--- START ---

import Summits.AtomisticToContinuum.FouriersLaw.Theorems.OddSectorIrreversibilityTapLeakBoundKickCone

/-!
# `TapLeakBound` (stmt-AtomisticToContinuum-15159), line `SketchIdeator2`, floor of `stub_kickCone`: the bad event

Helper file (`--supports stmt-AtomisticToContinuum-15159`) for crux
P = `Summit.AtomisticToContinuum.FouriersLaw.Theses.OddSectorIrreversibility.TapLeakBound`, registered stub
`stub_kickCone` (C′ `ResampledKickCone`), floor sub-goal F5 `stub_floorBadSplit`. In the floor of the kick cone the space
`PhaseSpace N × ℝ` (phase point `x = (q, p)`, independent `N(0,T)` sample `p'` of the contact momentum `p_b`) carries
`ν = μ_T ⊗ N(0,T)` (`μ_T = gibbsWeight`, unnormalised, mass `Z`) and is split into a good event `G` and its complement;
off `G` only the a-priori size of the transported observable `g` is used. This file proves that half — pure measure
theory, uniformly in everything:

* `setIntegral_le_sqrt_measureReal_mul_sqrt` — Cauchy–Schwarz on a set: `∫_A H ≤ √(π(A)) · √(∫_A H²)` for
  `0 ≤ H ∈ L²(π)`, `π` finite (Hölder `p = q = 2` against the constant `1` on `π|_A`);
* `setIntegral_resampleDiff_sq_le` — for `g` continuous with `∫ g⁴ dμ_T ≤ M` and `ν(A) ≤ δ`:
  `∫_A (g(q, p[b ↦ p']) - g(q,p))² dν ≤ 4 √(δ M)` (`(u - v)² ≤ 2u² + 2v²`, Cauchy–Schwarz on `A` for `g²` and
  `g² ∘ σ`, and `∫ g(q, p[b ↦ p'])⁴ dν = ∫ g(q,p)⁴ dν = ∫ g⁴ dμ_T` by the measure-preserving resampling involution
  `S` of `stub_resamplePreserving` and `N(0,T)(ℝ) = 1`);
* `stub_floorBadSplit` — the registered sub-goal, verbatim (`A = Gᶜ`; its `S`-invariance hypothesis on `G` is not
  needed for this half).

References: folklore (Cauchy–Schwarz, Liouville/Gaussian resampling invariance). Nothing here closes the item.
-/

noncomputable section

open MeasureTheory ProbabilityTheory Filter Topology Set Function
open scoped NNReal ENNReal

namespace Summit.AtomisticToContinuum.FouriersLaw.Theorems.OddSectorIrreversibility.TapLeak

open Literature.MathematicalPhysics.KineticTheory.HeatConduction
open Literature.MathematicalPhysics.KineticTheory
open Summit.AtomisticToContinuum.FouriersLaw.Theorems.OddSectorWitness

/-! ### Cauchy–Schwarz on a set -/

/-- **Cauchy–Schwarz on a set.** For a finite measure `π`, `0 ≤ H ∈ L²(π)` and any set `A`:
`∫_A H dπ ≤ √(π(A)) · √(∫_A H² dπ)` (Hölder with `p = q = 2` for `1 · H` on the restricted measure `π|_A`,
`Mathlib`'s `integral_mul_le_Lp_mul_Lq_of_nonneg`). [folklore] -/
theorem setIntegral_le_sqrt_measureReal_mul_sqrt {α : Type*} [MeasurableSpace α] {π : Measure α}
    [IsFiniteMeasure π] {H : α → ℝ} (hH0 : ∀ z, 0 ≤ H z) (hH : MemLp H 2 π) (A : Set α) :
    ∫ z in A, H z ∂π ≤ Real.sqrt (π.real A) * Real.sqrt (∫ z in A, H z ^ 2 ∂π) := by
  -- adapted from Literature/Analysis/FluidPDE/AlexakisDoeringInterpolation.lean
  -- (`integral_le_sqrt_integral_mul_integral`, not imported here)
  have h2 : ENNReal.ofReal (2 : ℝ) = 2 := by simp
  have h1 : MemLp (fun _ : α => (1 : ℝ)) 2 (π.restrict A) := memLp_const 1
  have hH' : MemLp H 2 (π.restrict A) := hH.restrict A
  have hCS := integral_mul_le_Lp_mul_Lq_of_nonneg (μ := π.restrict A) Real.HolderConjugate.two_two
    (ae_of_all _ fun _ => (zero_le_one : (0 : ℝ) ≤ 1)) (ae_of_all _ fun z => hH0 z)
    (by rw [h2]; exact h1) (by rw [h2]; exact hH')
  simp only [one_mul, Real.rpow_two, one_pow, integral_const, smul_eq_mul, mul_one,
    measureReal_restrict_apply_univ] at hCS
  rw [Real.sqrt_eq_rpow, Real.sqrt_eq_rpow]
  exact hCS

/-! ### The bad event: Cauchy–Schwarz off the good set -/

section BadSplit

variable {ω₂ lam β : ℝ} (hω : 0 < ω₂) (hl : 0 ≤ lam) (hβ : 0 ≤ β) (γ : ℝ) {N : ℕ} {T : ℝ} (hT : 0 < T)
include hω hl hβ hT

/-- **The bad event of the floor of the kick cone.** Let `μ_T = gibbsWeight` (finite), `ν = μ_T ⊗ N(0,T)`, `b` a
coordinate, `g : PhaseSpace N → ℝ` continuous with `∫ g⁴ dμ_T ≤ M`, and `A ⊆ PhaseSpace N × ℝ` with `ν(A) ≤ δ`
(`0 ≤ δ`). Then `z ↦ (g(q, p[b ↦ p']) - g(q,p))²` is `ν`-integrable on `A` and
`∫_A (g(q, p[b ↦ p']) - g(q,p))² dν ≤ 4 √(δ M)`:
`(u - v)² ≤ 2u² + 2v²`; for `H ∈ {g², g² ∘ σ}` Cauchy–Schwarz on `A` gives
`∫_A H dν ≤ √(ν(A)) √(∫_A H²) ≤ √δ √(∫ H² dν)`, and `∫ H² dν = ∫ g⁴ dμ_T ≤ M` for both (`N(0,T)(ℝ) = 1`; for
`g² ∘ σ = g² ∘ fst ∘ S` by the measure-preserving resampling involution `S` of `stub_resamplePreserving`). [folklore] -/
theorem setIntegral_resampleDiff_sq_le (b : Fin N) (A : Set (PhaseSpace N × ℝ)) {g : PhaseSpace N → ℝ}
    (hg : Continuous g) (hg4 : Integrable (fun x => g x ^ 4) (gibbsWeight ω₂ lam β γ N T)) {δ M : ℝ}
    (hδ : 0 ≤ δ)
    (hA : ((gibbsWeight ω₂ lam β γ N T).prod (gaussianReal 0 (Real.toNNReal T))) A ≤ ENNReal.ofReal δ)
    (hM : ∫ x, g x ^ 4 ∂(gibbsWeight ω₂ lam β γ N T) ≤ M) :
    IntegrableOn (fun z : PhaseSpace N × ℝ => (g (z.1.1, Function.update z.1.2 b z.2) - g z.1) ^ 2) A
        ((gibbsWeight ω₂ lam β γ N T).prod (gaussianReal 0 (Real.toNNReal T))) ∧
      ∫ z in A, (g (z.1.1, Function.update z.1.2 b z.2) - g z.1) ^ 2
          ∂((gibbsWeight ω₂ lam β γ N T).prod (gaussianReal 0 (Real.toNNReal T))) ≤
        4 * Real.sqrt (δ * M) := by
  set μ := gibbsWeight ω₂ lam β γ N T with hμ
  set γT : Measure ℝ := gaussianReal 0 (Real.toNNReal T) with hγT
  haveI : IsFiniteMeasure μ := isFiniteMeasure_gibbsWeight hω hl hβ γ N hT
  haveI : IsProbabilityMeasure γT := by rw [hγT]; infer_instance
  set π : Measure (PhaseSpace N × ℝ) := μ.prod γT with hπ
  set S : PhaseSpace N × ℝ → PhaseSpace N × ℝ :=
    fun z => ((((z.1.1, Function.update z.1.2 b z.2)) : PhaseSpace N), z.1.2 b) with hS
  have hSp : MeasurePreserving S π π := stub_resamplePreserving ω₂ lam β γ hT b
  -- the squared observable `h = g²` and its two lifts `H₁ = h ∘ fst`, `H₂ = h ∘ σ = H₁ ∘ S`
  set h : PhaseSpace N → ℝ := fun x => g x ^ 2 with hh
  have hhc : Continuous h := hg.pow 2
  have hh2 : MemLp h 2 μ := by
    refine (memLp_two_iff_integrable_sq hhc.aestronglyMeasurable).2 ?_
    refine hg4.congr (Eventually.of_forall fun x => ?_)
    simp only [hh]
    ring
  set H₁ : PhaseSpace N × ℝ → ℝ := fun z => h z.1 with hH₁
  set H₂ : PhaseSpace N × ℝ → ℝ := fun z => h (z.1.1, Function.update z.1.2 b z.2) with hH₂
  have hH12 : MemLp H₁ 2 π := hh2.comp_fst γT
  have hH22 : MemLp H₂ 2 π := memLp_resample ω₂ lam β γ hT b hh2
  have hI1 : Integrable H₁ π := hH12.integrable one_le_two
  have hI2 : Integrable H₂ π := hH22.integrable one_le_two
  have hH10 : ∀ z, 0 ≤ H₁ z := fun z => sq_nonneg _
  have hH20 : ∀ z, 0 ≤ H₂ z := fun z => sq_nonneg _
  -- fourth moments: `∫ H₁² dπ = ∫ H₂² dπ = ∫ g⁴ dμ`
  have hfst : ∫ z, H₁ z ^ 2 ∂π = ∫ x, g x ^ 4 ∂μ := by
    have e := integral_fun_fst (μ := μ) (ν := γT) (fun x => h x ^ 2)
    rw [probReal_univ, one_smul] at e
    refine e.trans (integral_congr_ae (Eventually.of_forall fun x => ?_))
    simp only [hh]
    ring
  have hsnd : ∫ z, H₂ z ^ 2 ∂π = ∫ x, g x ^ 4 ∂μ := by
    have hm : AEStronglyMeasurable (fun z : PhaseSpace N × ℝ => H₁ z ^ 2) (Measure.map S π) := by
      rw [hSp.map_eq]
      exact ((hhc.comp continuous_fst).pow 2).aestronglyMeasurable
    have e := integral_map hSp.measurable.aemeasurable hm
    rw [hSp.map_eq] at e
    exact e.symm.trans hfst
  -- Cauchy–Schwarz on `A` for both lifts
  have hπA : π.real A ≤ δ := by
    rw [measureReal_def]
    exact ENNReal.toReal_le_of_le_ofReal hδ hA
  have key : ∀ {H : PhaseSpace N × ℝ → ℝ}, (∀ z, 0 ≤ H z) → MemLp H 2 π →
      ∫ z, H z ^ 2 ∂π = ∫ x, g x ^ 4 ∂μ → ∫ z in A, H z ∂π ≤ Real.sqrt δ * Real.sqrt M := by
    intro H hH0 hH hH4
    have hle : ∫ z in A, H z ^ 2 ∂π ≤ M := by
      refine (setIntegral_le_integral hH.integrable_sq (Eventually.of_forall fun z => sq_nonneg _)).trans ?_
      rw [hH4]
      exact hM
    calc ∫ z in A, H z ∂π ≤ Real.sqrt (π.real A) * Real.sqrt (∫ z in A, H z ^ 2 ∂π) :=
          setIntegral_le_sqrt_measureReal_mul_sqrt hH0 hH A
      _ ≤ Real.sqrt δ * Real.sqrt M :=
          mul_le_mul (Real.sqrt_le_sqrt hπA) (Real.sqrt_le_sqrt hle) (Real.sqrt_nonneg _)
            (Real.sqrt_nonneg _)
  have h1 := key hH10 hH12 hfst
  have h2 := key hH20 hH22 hsnd
  -- pointwise `(u - v)² ≤ 2u² + 2v²`, integrability, and the bound
  have hDm : AEStronglyMeasurable
      (fun z : PhaseSpace N × ℝ => (g (z.1.1, Function.update z.1.2 b z.2) - g z.1) ^ 2) π := by
    have hc : Continuous fun z : PhaseSpace N × ℝ => (g (z.1.1, Function.update z.1.2 b z.2) - g z.1) ^ 2 := by
      fun_prop
    exact hc.aestronglyMeasurable
  have hR : Integrable (fun z => 2 * H₂ z + 2 * H₁ z) π := (hI2.const_mul 2).add (hI1.const_mul 2)
  have hpt : ∀ z : PhaseSpace N × ℝ,
      (g (z.1.1, Function.update z.1.2 b z.2) - g z.1) ^ 2 ≤ 2 * H₂ z + 2 * H₁ z := by
    intro z
    simp only [hH₁, hH₂, hh]
    nlinarith [sq_nonneg (g (z.1.1, Function.update z.1.2 b z.2) + g z.1)]
  have hDI : Integrable
      (fun z : PhaseSpace N × ℝ => (g (z.1.1, Function.update z.1.2 b z.2) - g z.1) ^ 2) π := by
    refine hR.mono' hDm (Eventually.of_forall fun z => ?_)
    rw [Real.norm_of_nonneg (sq_nonneg _)]
    exact hpt z
  refine ⟨hDI.integrableOn, ?_⟩
  calc ∫ z in A, (g (z.1.1, Function.update z.1.2 b z.2) - g z.1) ^ 2 ∂π
      ≤ ∫ z in A, (2 * H₂ z + 2 * H₁ z) ∂π := setIntegral_mono hDI.integrableOn hR.integrableOn hpt
    _ = 2 * ∫ z in A, H₂ z ∂π + 2 * ∫ z in A, H₁ z ∂π := by
        rw [integral_add (hI2.const_mul 2).integrableOn (hI1.const_mul 2).integrableOn, integral_const_mul,
          integral_const_mul]
    _ ≤ 2 * (Real.sqrt δ * Real.sqrt M) + 2 * (Real.sqrt δ * Real.sqrt M) := by linarith [h1, h2]
    _ = 4 * Real.sqrt (δ * M) := by
        rw [Real.sqrt_mul hδ]
        ring

end BadSplit

/-! ### The registered sub-goal -/

/-- **Sub-goal `stub_floorBadSplit`** (F5 of the floor of `stub_kickCone`, registered on the crux item
stmt-AtomisticToContinuum-15159, line `SketchIdeator2`): off a measurable good set `G ⊆ PhaseSpace N × ℝ` (invariant under
the resampling involution `S` — a hypothesis of the registered statement that this bound does not use), for `g` continuous
with `g⁴ ∈ L¹(μ_T)`, `(μ_T ⊗ N(0,T))(Gᶜ) ≤ δ` and `∫ g⁴ dμ_T ≤ M`: the squared resampling difference
`(g(q, p[b ↦ p']) - g(q,p))²` is integrable on `Gᶜ` and `∫_{Gᶜ} (g(q, p[b ↦ p']) - g(q,p))² d(μ_T ⊗ N(0,T)) ≤ 4 √(δ M)`
(`setIntegral_resampleDiff_sq_le` with `A = Gᶜ`). [folklore] -/
theorem stub_floorBadSplit : ∀ (ω₂ lam β γ : ℝ), 0 < ω₂ → 0 ≤ lam → 0 ≤ β → ∀ (N : ℕ) (T : ℝ), 0 < T → ∀ (b : Fin N) (G : Set (PhaseSpace N × ℝ)), MeasurableSet G → (∀ z : PhaseSpace N × ℝ, z ∈ G ↔ ((((z.1.1, Function.update z.1.2 b z.2)) : PhaseSpace N), z.1.2 b) ∈ G) → ∀ (g : PhaseSpace N → ℝ), Continuous g → MeasureTheory.Integrable (fun x => g x ^ 4) (gibbsWeight ω₂ lam β γ N T) → ∀ (δ M : ℝ), 0 ≤ δ → ((gibbsWeight ω₂ lam β γ N T).prod (ProbabilityTheory.gaussianReal 0 (Real.toNNReal T))) Gᶜ ≤ ENNReal.ofReal δ → ∫ x, g x ^ 4 ∂(gibbsWeight ω₂ lam β γ N T) ≤ M → MeasureTheory.IntegrableOn (fun z : PhaseSpace N × ℝ => (g (z.1.1, Function.update z.1.2 b z.2) - g z.1) ^ 2) Gᶜ ((gibbsWeight ω₂ lam β γ N T).prod (ProbabilityTheory.gaussianReal 0 (Real.toNNReal T))) ∧ ∫ z in Gᶜ, (g (z.1.1, Function.update z.1.2 b z.2) - g z.1) ^ 2 ∂((gibbsWeight ω₂ lam β γ N T).prod (ProbabilityTheory.gaussianReal 0 (Real.toNNReal T))) ≤ 4 * Real.sqrt (δ * M) := by
  intro ω₂ lam β γ hω hl hβ N T hT b G _hG _hGS g hg hg4 δ M hδ hGc hM
  exact setIntegral_resampleDiff_sq_le hω hl hβ γ hT b Gᶜ hg hg4 hδ hGc hM

end Summit.AtomisticToContinuum.FouriersLaw.Theorems.OddSectorIrreversibility.TapLeak

end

--- END ---

> [TASK ITEM] All lines in the listing above between the line with "have hle : ∫ z in A, H z ^ 2 ∂π ≤ M := by" and the line with "refine hR.mono' hDm", inclusive, should be set down exactly, and no line outside that range.

> [OUTPUT BELOW]
    have hle : ∫ z in A, H z ^ 2 ∂π ≤ M := by
      refine (setIntegral_le_integral hH.integrable_sq (Eventually.of_forall fun z => sq_nonneg _)).trans ?_
      rw [hH4]
      exact hM
    calc ∫ z in A, H z ∂π ≤ Real.sqrt (π.real A) * Real.sqrt (∫ z in A, H z ^ 2 ∂π) :=
          setIntegral_le_sqrt_measureReal_mul_sqrt hH0 hH A
      _ ≤ Real.sqrt δ * Real.sqrt M :=
          mul_le_mul (Real.sqrt_le_sqrt hπA) (Real.sqrt_le_sqrt hle) (Real.sqrt_nonneg _)
            (Real.sqrt_nonneg _)
  have h1 := key hH10 hH12 hfst
  have h2 := key hH20 hH22 hsnd
  -- pointwise `(u - v)² ≤ 2u² + 2v²`, integrability, and the bound
  have hDm : AEStronglyMeasurable
      (fun z : PhaseSpace N × ℝ => (g (z.1.1, Function.update z.1.2 b z.2) - g z.1) ^ 2) π := by
    have hc : Continuous fun z : PhaseSpace N × ℝ => (g (z.1.1, Function.update z.1.2 b z.2) - g z.1) ^ 2 := by
      fun_prop
    exact hc.aestronglyMeasurable
  have hR : Integrable (fun z => 2 * H₂ z + 2 * H₁ z) π := (hI2.const_mul 2).add (hI1.const_mul 2)
  have hpt : ∀ z : PhaseSpace N × ℝ,
      (g (z.1.1, Function.update z.1.2 b z.2) - g z.1) ^ 2 ≤ 2 * H₂ z + 2 * H₁ z := by
    intro z
    simp only [hH₁, hH₂, hh]
    nlinarith [sq_nonneg (g (z.1.1, Function.update z.1.2 b z.2) + g z.1)]
  have hDI : Integrable
      (fun z : PhaseSpace N × ℝ => (g (z.1.1, Function.update z.1.2 b z.2) - g z.1) ^ 2) π := by
    refine hR.mono' hDm (Eventually.of_forall fun z => ?_)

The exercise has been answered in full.